我制作了自己的 ply exporter，尽管它可以工作，但速度很慢。我假设问题来自具体循环元素，并且基于 this comment，来自使用 struct.pack.

导出 Nodes 的挑战在于它是元组的一维向量。导出 Faces 的挑战在于 int 的每一行前面都有一个 uchar 格式的数字“3”。

我将整个代码放在这里，因为它可以用作 MWE，如果有人想使用代码以 ply 格式导出网格，也可以作为参考。

代码：

from __future__ import division
import numpy as np
import struct
import timeit

def Timeme(funct,var,NN=10,NNN=10):
    for i in xrange(NN):
        start =timeit.default_timer()
        for t in xrange(NNN):
            funct(*var)
        end =timeit.default_timer()
        print str(i)+': '+str((end - start)/NNN*1000)  
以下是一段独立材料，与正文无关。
import Summits.QuantumFields.YangMills.Theorems.UnitScaleTiltHistoryTailIntPint
import HarnessLib

/-!
# `UnitScaleTiltHistoryTailIntSmallFactor` — crux `HistoryTailL` (stmt-QuantumFields-19936), R-57χ successor line: STUB 2″ clause (b), the per-plaquette small factor
# (69)–(71) p.273 AT THE INTERIOR DATUM of a family of data cores — `dataIntV3_smallFactor71_lane` from the lane-generic (71) for a core run
# (`…CoreRunRows.eq71_perPlaquette_of_alphaV3Core`) (`AlphaInputsT3ACv3SmallFactor`, ★alpha-1 g3, with `RunAlphaV3AC ↦ RunAlphaV3CoreAC`,
# `h.pkgAtV3 hc γ hγ hγ1 K ↦ q K`) — seat ym3-torus-p2 (g16)

Nothing of [Balaban1985UV3] is asserted; CONDITIONAL only on the core run / the family `q` (data carrying its rows).

References: T. Bałaban, Commun. Math. Phys. 102 (1985) 255–275 [Balaban1985UV3] ((67)–(71) p.273); Commun. Math. Phys. 98 (1985) 17–51 [Balaban1985Averaging] ((42)–(43) p.24).
-/

set_option autoImplicit false

noncomputable section

namespace Summit.QuantumFields.YangMills.Theorems

open MeasureTheory
open scoped BigOperators Matrix.Norms.L2Operator
open Literature.MathematicalPhysics.QuantumFieldTheory.Balaban1983to89
open Literature.MathematicalPhysics.QuantumFieldTheory.Balaban1983to89.T3ContinuumYM3Torus
open Literature.MathematicalPhysics.QuantumFieldTheory.Balaban1983to89.T3UnitLawDensityEML (ℰp)
open Literature.MathematicalPhysics.QuantumFieldTheory.Balaban1983to89.T3UnitScaleTilt (θBal)
open Literature.MathematicalPhysics.QuantumFieldTheory.Balaban1983to89.T3AlphaInputsAC
open Literature.MathematicalPhysics.QuantumFieldTheory.Balaban1985CMP102
open Literature.MathematicalPhysics.QuantumFieldTheory.Balaban1985CMP102.Setting
open Summit.QuantumFields.Balaban3D.Carriers
open Summit.QuantumFields.Balaban3D.Proofs.Primitives
open Summit.QuantumFields.Balaban3D.Proofs.ScalesArithmetic (gk_pos gk_le_one gk_sq g0sq_pos gk_eq_gRun_norm)
open Summit.QuantumFields.Balaban3D.Proofs.GroupModelLieC (lieC)
open Summit.QuantumFields.Balaban3D.Proofs.FamilyLE (thresholds_of_le)
open Summit.QuantumFields.Balaban3D.Proofs.TowerAC
open Summit.QuantumFields.Balaban3D.Proofs.StandardAC
open Summit.QuantumFields.Balaban3D.Proofs.InputsAC
open Summit.QuantumFields.Balaban3D.Proofs.AlphaAC (AlphaDataAC)
open Summit.QuantumFields.Balaban3D.Proofs.TorusLift (projSite zOf projSite_injOn_deltaBox)
open Summit.QuantumFields.Balaban3D.Proofs.LiftBridge (liftCfg liftCfg_mem_unitaryUnits bridge_liftCfg)
open Summit.QuantumFields.Balaban3D.Proofs.Run3SmallFactors (codeZ regionT decode_of_mem_disc)
open Summit.QuantumFields.Balaban3D.Proofs.PerPlaquette71 (perPlaquette71_local_gamma)
open B7Prop1Explicit (hol plaqWord)
open B7Prop2Explicit (avgIter)
open B10Eq70Squaring (deltaBox)



/-! ## §2 At the T³ data core: clause (b) for the interior datum in print's shape -/

section T3

variable {F : T3Family} {𝔠 : AlphaConsts F.L (suGroupModel 2).N} {γ : ℝ} {hγ : 0 < γ} {hγ1 : γ ≤ (min 𝔠.gamma0 1) ^ 2}
  (q : ∀ K, AlphaInputsT3AC.PkgCoreV3 F 𝔠 γ hγ hγ1 K) (π : AlphaInputsT3AC.PolymerT3 F)

/-- **STUB 2″ CLAUSE (b) AT THE INTERIOR DATUM IN PRINT'S SHAPE — PROVED** (F-α1-12): for every run `K`, level `j ≤ K`, region history `r` whose assembled pair is charged (so `r` is admissible),
fibre variable `v`, field `W`, and every large-field plaquette `p′ ∈ LargeP K j r i` (so `i < j`, `p′ ∈ P_i(r)`):
`(1/8)·p(g_i)² ≤ β_K · Σ_{q ∈ regionT (i, plaqCode p′)} [1 − reTr U_j(r, W)(∂q)]`, `g_i = √(γL^{−(K−i)})`, `reTr` the NORMALISED trace (so `1/8 = 1/(4N)` at `N = 2` is print's «¼p²»),
`regionT` = the fine plaquettes of `p′`'s orientation based in the four `i`-blocks `Δ′(p′)` — `AlphaV3AC.eq71_perPlaquette_of_alphaV3Core` at the core with `(1/g_j²)η_j⁻¹ = β_K`.
[cite: Balaban1985UV3, (67)–(71) p.273] -/
theorem AlphaInputsT3AC.dataIntV3_smallFactor71_lane (K j : ℕ) (r : (AlphaInputsT3AC.lfDataIntV3 q π).Reg K j)
    (v : (i : Fin j) → GaugeField (F.P K) i (Matrix.specialUnitaryGroup (Fin 2) ℂ)) (W : GaugeField (F.P K) j (Matrix.specialUnitaryGroup (Fin 2) ℂ))
    (hj : j ≤ K) (hadm : (AlphaInputsT3AC.dataIntV3 q π).Adm K j ((AlphaInputsT3AC.lfDataIntV3 q π).assemble K j r v) W)
    (i : ℕ) (p' : Plaq (F.P K) i) (hp : p' ∈ (AlphaInputsT3AC.lfDataIntV3 q π).LargeP K j r i) :
    (1 / 8 : ℝ) * B10.pFun 𝔠.b₀ 𝔠.p₀ (Real.sqrt (γ * ((F.L : ℝ)⁻¹) ^ (K - i))) ^ 2 ≤
      (F.scheme ℰp γ).β K * ∑ b ∈ regionT (S := T3Scales F γ hγ (hγ1.trans (sq_min_one_le _ 𝔠.gamma0_pos)) K) ((i, plaqCode p') : ℕ × PlaqCode (F.P K)),
        (1 - reTr (GaugeField.plaqHol ((AlphaInputsT3AC.dataIntV3 q π).Umin K j ((AlphaInputsT3AC.lfDataIntV3 q π).assemble K j r v) W) b)) := by
  have hγ1' : γ ≤ 1 := hγ1.trans (sq_min_one_le _ 𝔠.gamma0_pos)
  have hij := (AlphaInputsT3AC.lfDataIntV3_largeP_geom q π K j hj r v i p' hp).1
  have hr : Hist.Admissible 𝔠.lane.carrier.M₁ (rcolOf (T3Scales F γ hγ hγ1' K) 𝔠.lane.carrier) j r := hadm.1
  have hp' : p' ∈ r ⟨i, hij⟩ := by
    rw [AlphaInputsT3AC.lfDataIntV3_largeP_of_admissible q π K j r hr i hij] at hp
    exact hp
  have he : ((i, plaqCode p') : ℕ × PlaqCode (F.P K)) ∈ Hist.disc r := (Hist.mem_disc r _).2 ⟨⟨i, hij⟩, p', hp', rfl⟩
  have hL : 2 ≤ F.L := F.hL.2
  -- the running coupling at level `i` and the prefactor `(1/g_j²)η_j⁻¹ = β_K`
  have hgi : (T3Scales F γ hγ hγ1' K).gk i = Real.sqrt (γ * ((F.L : ℝ)⁻¹) ^ (K - i)) := T3Scales_gk_eq F γ hγ hγ1' K i (by omega)
  have hβ : ((T3Scales F γ hγ hγ1' K).gk j)⁻¹ ^ 2 * ((T3Scales F γ hγ hγ1' K).eta j)⁻¹ = (F.scheme ℰp γ).β K := by
    rw [AlphaV3AC.inv_gk_sq_mul_inv_eta, T3Scales_inv_g0sq_eq]
  have hsum : ((T3Scales F γ hγ hγ1' K).gk j)⁻¹ ^ 2 *
      ∑ b ∈ regionT (S := T3Scales F γ hγ hγ1' K) ((i, plaqCode p') : ℕ × PlaqCode (F.P K)),
        ((T3Scales F γ hγ hγ1' K).eta j)⁻¹ * (1 - reTr (GaugeField.plaqHol ((q K).UkH j r W) b)) =
      (F.scheme ℰp γ).β K * ∑ b ∈ regionT (S := T3Scales F γ hγ hγ1' K) ((i, plaqCode p') : ℕ × PlaqCode (F.P K)),
        (1 - reTr (GaugeField.plaqHol ((q K).UkH j r W) b)) := by
    rw [← hβ, Finset.mul_sum, Finset.mul_sum]
    refine Finset.sum_congr rfl fun b _ => ?_
    ring
  have hN : ((suGroupModel 2).N : ℝ) = 2 := by norm_num [suGroupModel]
  have h71 : B10.pFun 𝔠.b₀ 𝔠.p₀ ((T3Scales F γ hγ hγ1' K).gk i) ^ 2 / 4 ≤
      ((suGroupModel 2).N : ℝ) * (((T3Scales F γ hγ hγ1' K).gk j)⁻¹ ^ 2 *
        ∑ b ∈ regionT (S := T3Scales F γ hγ hγ1' K) ((i, plaqCode p') : ℕ × PlaqCode (F.P K)),
          ((T3Scales F γ hγ hγ1' K).eta j)⁻¹ * (1 - reTr (GaugeField.plaqHol ((q K).UkH j r W) b))) :=
    AlphaV3AC.eq71_perPlaquette_of_alphaV3Core (T3Scales_window F 𝔠 γ hγ hγ1 K) hL (q K).runCore j hj r hr W
      (i, plaqCode p') he
  rw [hsum, hN, hgi] at h71
  show (1 / 8 : ℝ) * B10.pFun 𝔠.b₀ 𝔠.p₀ (Real.sqrt (γ * ((F.L : ℝ)⁻¹) ^ (K - i))) ^ 2 ≤
    (F.scheme ℰp γ).β K * ∑ b ∈ regionT (S := T3Scales F γ hγ hγ1' K) ((i, plaqCode p') : ℕ × PlaqCode (F.P K)),
      (1 - reTr (GaugeField.plaqHol ((q K).UkH j r W) b))
  linarith

end T3

end Summit.QuantumFields.YangMills.Theorems

end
# This function is fictitious. In reality the 
# Nodes array is imported from another module
def MakeNodes(Nr,Nc):
    Nodes=np.zeros(Nr*Nc,dtype=[('x', np.float32), ('y', np.float32), ('z', np.float32)])
    x = np.linspace(0, (Nc-1), Nc, dtype=np.float32)
    y = np.linspace((Nr-1),0 , Nr, dtype=np.float32)
    xv, yv = np.meshgrid(x, y, sparse=False, indexing='xy')
    Nodes['x']=xv.flatten()
    Nodes['y']=yv.flatten()
    Nodes['z']=(1/2-((Nodes['x']/Nc-1/2)**2+ (Nodes['y']/Nr-1/2)**2))*Nr/2
    return Nodes

# Function below explained in 
def MakeFaces(Nr,Nc):
    out = np.empty((Nr-1,Nc-1,2,3),dtype=int)
    r = np.arange(Nr*Nc).reshape(Nr,Nc)
    l1=r[:-1,:-1]
    l2=r[:-1,1:]
    l3=r[1:,:-1]
    l4=r[1:,1:]
    out[:,:, 0,0] = l2
    out[:,:, 0,1] = l1
    out[:,:, 0,2] = l3
    out[:,:, 1,0] = l4
    out[:,:, 1,1] = l2
    out[:,:, 1,2] = l3
    out.shape =(-1,3)
    return out

def ExportPlyBinary(Nodes,Faces,file):
    LN=len(Nodes)
    LF=len(Faces)

    header= \
    "ply\n" \
    "format binary_little_endian 1.0\n" \
    "element vertex "+str(LN)+"\n" \
    "property float x\n" \
    "property float y\n" \
    "property float z\n" \
    "element face "+str(LF)+"\n" \
    "property list uchar int vertex_indices\n" \
    "end_header\n"

    with open(file, 'wb') as fp:
        fp.write(header)
        s = struct.Struct('<fff')
        for nd in Nodes:
            fp.write(s.pack(nd['x'],nd['y'],nd['z']))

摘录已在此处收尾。